Note each line of the entries that includes "dirCorner". Then copy those lines.

═══ GIVEN DATA ═══

open Finset Matrix
open Literature.Probability.LatticeModels (Site)
open Literature.MathematicalPhysics.QuantumFieldTheory
open Literature.MathematicalPhysics.QuantumFieldTheory.LatticeMaxwell
open Literature.MathematicalPhysics.QuantumFieldTheory.AxialGauge
open Summit.QuantumFields.YangMills.Theorems.WeakCouplingRates

namespace RestBlock

variable {H : ℕ}

/-! ## The entries of `hodgeQ` -/

/-- The indicator edge function of the free edge `e'` on all edges of `ℤ⁴`. -/
def ind (e' : LandauFree H) (f : Literature.MathematicalPhysics.QuantumLattice.ZdEdge 4) : ℝ := if f = e'.1.1 then 1 else 0

/-- The indicator at an edge `(y, i)`: `1` iff `y` is the base point and `i` the direction of `e'`. -/
theorem ind_apply (e' : LandauFree H) (y : Site 4) (i : Fin 4) :
    ind e' (y, i) = if e'.1.1.1 = y ∧ e'.1.1.2 = i then 1 else 0 := by
  unfold ind
  congr 1
  rw [Prod.ext_iff]
  simp only [eq_comm]

/-- The zero extension of the indicator vector of a free edge is the indicator edge function. -/
theorem glue_zero_single (e' : LandauFree H) :
    glue (pin := landauPin H) dirCorner (2 * H + 3) 0 (Pi.single e' 1) = ind e' := by
  funext f
  unfold glue ind
  by_cases hf : f ∈ boxEdgesAt dirCorner (2 * H + 3)
  · rw [dif_pos hf]
    by_cases hp : landauPin H f
    · rw [dif_pos hp]
      have hne : f ≠ e'.1.1 := fun h => e'.2 (h ▸ hp)
      simp [hne]
    · rw [dif_neg hp, Pi.single_apply]
      congr 1
      apply propext
      constructor
      · intro h; rw [← h]
      · intro h; exact Subtype.ext (Subtype.ext h)
  · rw [dif_neg hf]
    have hne : f ≠ e'.1.1 := fun h => hf (h ▸ e'.1.2)
    simp [hne]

═══

_SOLUTION FOR THIS PROBLEM_.
    glue (pin := landauPin H) dirCorner (2 * H + 3) 0 (Pi.single e' 1) = ind e' := by
  by_cases hf : f ∈ boxEdgesAt dirCorner (2 * H + 3)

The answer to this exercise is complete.